Ice cream truck.By John DeSando, "It's Movie Time," "Cinema Classics," and "On the Marquee

"It's not a gift, it's a curse!" George (Matt Damon)

Clint Eastwood has been no stranger to death; many of his memorable productions like Unforgiven and Mystic River have dealt with murder and loss. His embarking on a film about the afterlife, Hereafter, therefore seemed logical until I saw the film, a flaccid triptych in the spirit of Crash about three people on different continents who have suffered death of a loved one, or nearly themselves, or psychically connect with those who have gone.

I've been to the White Lily Chapel, Spiritualist, in central Ohio and witnessed at a gathering some impressive connections to the dead, even in my life. But Eastwood has dulled the drama to the extent that whatever visions his characters have are soft focus apparitions standing around as if waiting for ice cream from a mobile vendor.

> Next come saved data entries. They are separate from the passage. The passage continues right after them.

import Summits.CriticalPhenomena.PercolationContinuityZ3.Theorems.PercNearOneGluingNoHeavyQuantAD3HeavyTop
import Summits.CriticalPhenomena.PercolationContinuityZ3.Theorems.PercNearOneGluingNoHeavyQuantSGCLightPairPairTools
import HarnessLib

/-!
# QUANT lane R8, T-DEC, ROUTE 2: the Fréchet laws of two LIGHT admissible pairs are admissible (cell `AD3FrechetCell`, kind L2⊗L2) —
# they have NO nonzero low atom

builds on p205010 (kernel theorem, internal audit signed; external expert review pending)

Support file (`--supports stmt-CriticalPhenomena-4575`), QUANT lane, seat prim-quant-arm-2 (gen 37), rung R8 of
`run/shared/lean/prim/quant/LADDER.md`; third kernel piece of the lead g35 ruling "arm-2 owns `AD3FrechetCell`" (INBOX l.1198).
Theorems only, standard axioms, no sorries.

THE POINT.  An admissible LIGHT pair `{l, h; γ}` (`qγ < y`, its `q`-gate DEC at every layer `j′ < M`) has `q·T ≤ 2l` (typer g31's
`lightPair_two_lo_ge`).  Hence for two light admissible pairs `q(T₁ + T₂) ≤ 2(l₁ + l₂)`, and EVERY atom of either Fréchet law (`frCo`:
`l₁+l₂, l₁+h₂ | h₁+l₂, h₁+h₂`; `frCt`: `l₁+h₂, h₁+l₂, h₁+h₂` or `l₁+l₂, l₁+h₂, h₁+l₂`) is at least `l₁ + l₂`, so none of them is a low
atom of the gated law: `decAt_all_of_noLow` (`…QuantAD3HeavyTop`) gives DEC at every layer.  (The kinds H⊗H and H⊗L2 are in
`…QuantAD3FrechetHH` / `…QuantAD3FrechetHL`.)

* `LawDec.triple_gate_decAt_of_noLow` — the `q`-gate of a three-atom law whose atoms all satisfy `q·T ≤ 2s` is DEC at every layer
  (`y·M ≤ q·T`, `0 < y < 1`, `0 ≤ q ≤ 1`).
* **`LawDec.frechet_gate_decAt_LL`** — for two light admissible top-affordable pairs, all four Fréchet shapes are admissible:
  `frCo` (`α ≤ β` and `β ≤ α` shapes), small `frCt`, big `frCt`.
EXACT EVIDENCE (arm-2 g37 `code/frlight.py`): 8 712 L2⊗L2 Fréchet laws, all admissible, all with `2·(lowest atom) ≥ qT`; lead g35: 5 541 / 0.

[this work]; `lightPair_two_lo_ge`: prim-quant-stmt g31; Fréchet template: lead g35 (this lane).  The gluing rows served
[cite: KozmaNitzan2024, Conjecture 3 (p. 15)]; product measure [cite: Grimmett1999, §1.3 p. 10].
-/

noncomputable section

namespace Summit.CriticalPhenomena.PercolationContinuityZ3.Theorems

namespace Quant

open Finset

/-- two-point law notation `TP[lo, hi, g, h] = g·[h = hi] + (1 − g)·[h = lo]` (as in the lane's other files). -/
local notation3 "TP[" lo ", " hi ", " g ", " h "]" =>
  (g : ℝ) * (if (h : ℕ) = (hi : ℕ) then (1 : ℝ) else 0) + (1 - (g : ℝ)) * (if (h : ℕ) = (lo : ℕ) then (1 : ℝ) else 0)

/-- three-atom law notation `TR[s₁, s₂, s₃, p₁, p₂, p₃, h] = p₁·[h = s₁] + p₂·[h = s₂] + p₃·[h = s₃]`. -/
local notation3 "TR[" s₁ ", " s₂ ", " s₃ ", " p₁ ", " p₂ ", " p₃ ", " h "]" =>
  (p₁ : ℝ) * (if (h : ℕ) = (s₁ : ℕ) then (1 : ℝ) else 0) + (p₂ : ℝ) * (if (h : ℕ) = (s₂ : ℕ) then (1 : ℝ) else 0)
    + (p₃ : ℝ) * (if (h : ℕ) = (s₃ : ℕ) then (1 : ℝ) else 0)

namespace LawDec

/-- **the gate of a three-atom law with no low atom is DEC at every layer**: atoms `sᵢ ≤ M` with `q·T ≤ 2sᵢ`, masses `pᵢ ≥ 0`
summing to `1`, mean `T`, `0 ≤ q ≤ 1`, `0 < y < 1`, `y·M ≤ q·T`. [this work] -/
theorem triple_gate_decAt_of_noLow (y q T : ℝ) (M s₁ s₂ s₃ : ℕ) (p₁ p₂ p₃ : ℝ) (hy0 : 0 < y) (hy1 : y < 1)
    (hq0 : 0 ≤ q) (hq1 : q ≤ 1) (h1 : s₁ ≤ M) (h2 : s₂ ≤ M) (h3 : s₃ ≤ M) (hp₁ : 0 ≤ p₁) (hp₂ : 0 ≤ p₂) (hp₃ : 0 ≤ p₃)
    (hp : p₁ + p₂ + p₃ = 1) (hT : p₁ * (s₁ : ℝ) + p₂ * (s₂ : ℝ) + p₃ * (s₃ : ℝ) = T) (hta : y * (M : ℝ) ≤ q * T)
    (hs₁ : q * T ≤ 2 * (s₁ : ℝ)) (hs₂ : q * T ≤ 2 * (s₂ : ℝ)) (hs₃ : q * T ≤ 2 * (s₃ : ℝ)) :
    ∀ j', j' < M → DECAt y j' M (gate (fun h => TR[s₁, s₂, s₃, p₁, p₂, p₃, h]) q) := by
  obtain ⟨t0, tM, t1, tmean⟩ := triple_laws' p₁ p₂ p₃ T M s₁ s₂ s₃ h1 h2 h3 hp₁ hp₂ hp₃ hp hT
  obtain ⟨n0, nM, n1⟩ := gate_laws M (fun h => TR[s₁, s₂, s₃, p₁, p₂, p₃, h]) q hq0 hq1 t0 tM t1
  have nmean : ∑ h ∈ Finset.range (M + 1), (h : ℝ) * gate (fun h => TR[s₁, s₂, s₃, p₁, p₂, p₃, h]) q h = q * T := by
    rw [sum_mul_gate, tmean]
  refine decAt_all_of_noLow y M _ hy0 hy1 n0 nM n1 (by rw [nmean]; exact hta) fun h hh1 hpos => ?_
  rw [nmean]
  by_contra hlt
  rw [not_le] at hlt
  have hne1 : h ≠ s₁ := by rintro rfl; linarith
  have hne2 : h ≠ s₂ := by rintro rfl; linarith
  have hne3 : h ≠ s₃ := by rintro rfl; linarith
  have : gate (fun h => TR[s₁, s₂, s₃, p₁, p₂, p₃, h]) q h = 0 := by
    simp only [gate]
    rw [if_neg hne1, if_neg hne2, if_neg hne3, if_neg (show h ≠ 0 by omega)]
    ring
  linarith

/-- **THE FRÉCHET LAWS OF TWO LIGHT ADMISSIBLE PAIRS ARE ADMISSIBLE (kind L2⊗L2 of `AD3FrechetCell`).**  Pairs `{lᵢ, hᵢ; γᵢ}`,
`lᵢ < hᵢ ≤ Mᵢ`, `0 ≤ γᵢ ≤ 1`, LIGHT (`qγᵢ < y`), top-affordable, with `q`-gates DEC at every layer `j′ < Mᵢ`; `0 < y < q ≤ 1`.  Then the
`q`-gates of all four Fréchet shapes are DEC at every layer `j′ < M₁ + M₂`. [this work] -/
theorem frechet_gate_decAt_LL (y q α β : ℝ) (M₁ M₂ l₁ h₁ l₂ h₂ : ℕ) (hy0 : 0 < y) (hyq : y < q) (hq1 : q ≤ 1)
    (hl₁ : l₁ < h₁) (hh₁ : h₁ ≤ M₁) (hl₂ : l₂ < h₂) (hh₂ : h₂ ≤ M₂) (hα0 : 0 ≤ α) (hα1 : α ≤ 1) (hβ0 : 0 ≤ β) (hβ1 : β ≤ 1)
    (hαl : q * α < y) (hβl : q * β < y)
    (hta₁ : y * (M₁ : ℝ) ≤ q * ((l₁ : ℝ) + ((h₁ : ℝ) - l₁) * α)) (hta₂ : y * (M₂ : ℝ) ≤ q * ((l₂ : ℝ) + ((h₂ : ℝ) - l₂) * β))
    (hD₁ : ∀ j', j' < M₁ → DECAt y j' M₁ (gate (fun h => TP[l₁, h₁, α, h]) q))
    (hD₂ : ∀ j', j' < M₂ → DECAt y j' M₂ (gate (fun h => TP[l₂, h₂, β, h]) q)) :
    (α ≤ β → ∀ j', j' < M₁ + M₂ →
        DECAt y j' (M₁ + M₂) (gate (fun h => TR[l₁ + l₂, l₁ + h₂, h₁ + h₂, 1 - β, β - α, α, h]) q)) ∧
    (β ≤ α → ∀ j', j' < M₁ + M₂ →
        DECAt y j' (M₁ + M₂) (gate (fun h => TR[l₁ + l₂, h₁ + l₂, h₁ + h₂, 1 - α, α - β, β, h]) q)) ∧
    (α + β ≤ 1 → ∀ j', j' < M₁ + M₂ →
        DECAt y j' (M₁ + M₂) (gate (fun h => TR[l₁ + l₂, l₁ + h₂, h₁ + l₂, 1 - α - β, β, α, h]) q)) ∧
    (1 ≤ α + β → ∀ j', j' < M₁ + M₂ →
        DECAt y j' (M₁ + M₂) (gate (fun h => TR[l₁ + h₂, h₁ + l₂, h₁ + h₂, 1 - α, 1 - β, α + β - 1, h]) q)) := by
  have hq0 : 0 < q := lt_trans hy0 hyq
  have hy1 : y < 1 := lt_of_lt_of_le hyq hq1
  -- the light pairs have `q·Tᵢ ≤ 2lᵢ`
  have h2l₁ := lightPair_two_lo_ge y q α M₁ l₁ h₁ hy1.le hl₁ hh₁ hα0 hα1 hαl hD₁
  have h2l₂ := lightPair_two_lo_ge y q β M₂ l₂ h₂ hy1.le hl₂ hh₂ hβ0 hβ1 hβl hD₂
  set T : ℝ := ((l₁ : ℝ) + ((h₁ : ℝ) - l₁) * α) + ((l₂ : ℝ) + ((h₂ : ℝ) - l₂) * β) with hT
  have hta : y * ((M₁ + M₂ : ℕ) : ℝ) ≤ q * T := by rw [hT]; push_cast; linarith
  have h2a : q * T ≤ 2 * ((l₁ + l₂ : ℕ) : ℝ) := by rw [hT]; push_cast; linarith
  have hl₁' : (l₁ : ℝ) < h₁ := by exact_mod_cast hl₁
  have hl₂' : (l₂ : ℝ) < h₂ := by exact_mod_cast hl₂
  have e1 : ((l₁ + l₂ : ℕ) : ℝ) ≤ ((l₁ + h₂ : ℕ) : ℝ) := by push_cast; linarith
  have e2 : ((l₁ + l₂ : ℕ) : ℝ) ≤ ((h₁ + l₂ : ℕ) : ℝ) := by push_cast; linarith
  have e3 : ((l₁ + l₂ : ℕ) : ℝ) ≤ ((h₁ + h₂ : ℕ) : ℝ) := by push_cast; linarith
  refine ⟨fun hαβ => ?_, fun hβα => ?_, fun hsmall => ?_, fun hbig => ?_⟩
  · exact triple_gate_decAt_of_noLow y q T (M₁ + M₂) _ _ _ _ _ _ hy0 hy1 hq0.le hq1 (by omega) (by omega) (by omega)
      (by linarith) (by linarith) hα0 (by ring) (by rw [hT]; push_cast; ring) hta h2a (by linarith) (by linarith)
  · exact triple_gate_decAt_of_noLow y q T (M₁ + M₂) _ _ _ _ _ _ hy0 hy1 hq0.le hq1 (by omega) (by omega) (by omega)
      (by linarith) (by linarith) hβ0 (by ring) (by rw [hT]; push_cast; ring) hta h2a (by linarith) (by linarith)
  · exact triple_gate_decAt_of_noLow y q T (M₁ + M₂) _ _ _ _ _ _ hy0 hy1 hq0.le hq1 (by omega) (by omega) (by omega)
      (by linarith) hβ0 hα0 (by ring) (by rw [hT]; push_cast; ring) hta h2a (by linarith) (by linarith)
  · exact triple_gate_decAt_of_noLow y q T (M₁ + M₂) _ _ _ _ _ _ hy0 hy1 hq0.le hq1 (by omega) (by omega) (by omega)
      (by linarith) (by linarith) (by linarith) (by ring) (by rw [hT]; push_cast; ring) hta (by linarith) (by linarith)
      (by linarith)

end LawDec

end Quant

end Summit.CriticalPhenomena.PercolationContinuityZ3.Theorems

Do I want a return of the excessive prettification of Lovely Bones? NO! but some palpable conflict in the ranks, some imaginative rendering of the ghosts would be better than the amorphous visions coming from Eastwood's split-second cutaways to the afterlife. George's (Matt Damon) disclosures of their thoughts are predictable and unexceptional.

It's not so much that the connecting of the three stories toward the end is predictable; it's just that the exposition is so long winded until we get there. Eastwood is successful in underplaying the reactions to hearing the dead and seeing the after-death state, but somewhere there should be excitement about the discoveries. Even young London schoolboy Marcus, who has lost his brother and pursues George among other seers to reconnect with his dead brother, is as dull and monotone as to be distractingly detached.

One exception: the tsunami at the beginning, in which Marie (Cecile de France) has her near-death experience, is great CGI, a tribute to Eastwood's ability to be modern and technical when his real interest is in characters under stress (see Gran Torino to get that flavor). It would be easy to attribute this film to 80-year old Clint's interest in mortality, but the respectful attitude is to ask what you would do when executive producer Steven Spielberg suggests you are the perfect director for the film.

I would become immediately interested, 80 years old or not.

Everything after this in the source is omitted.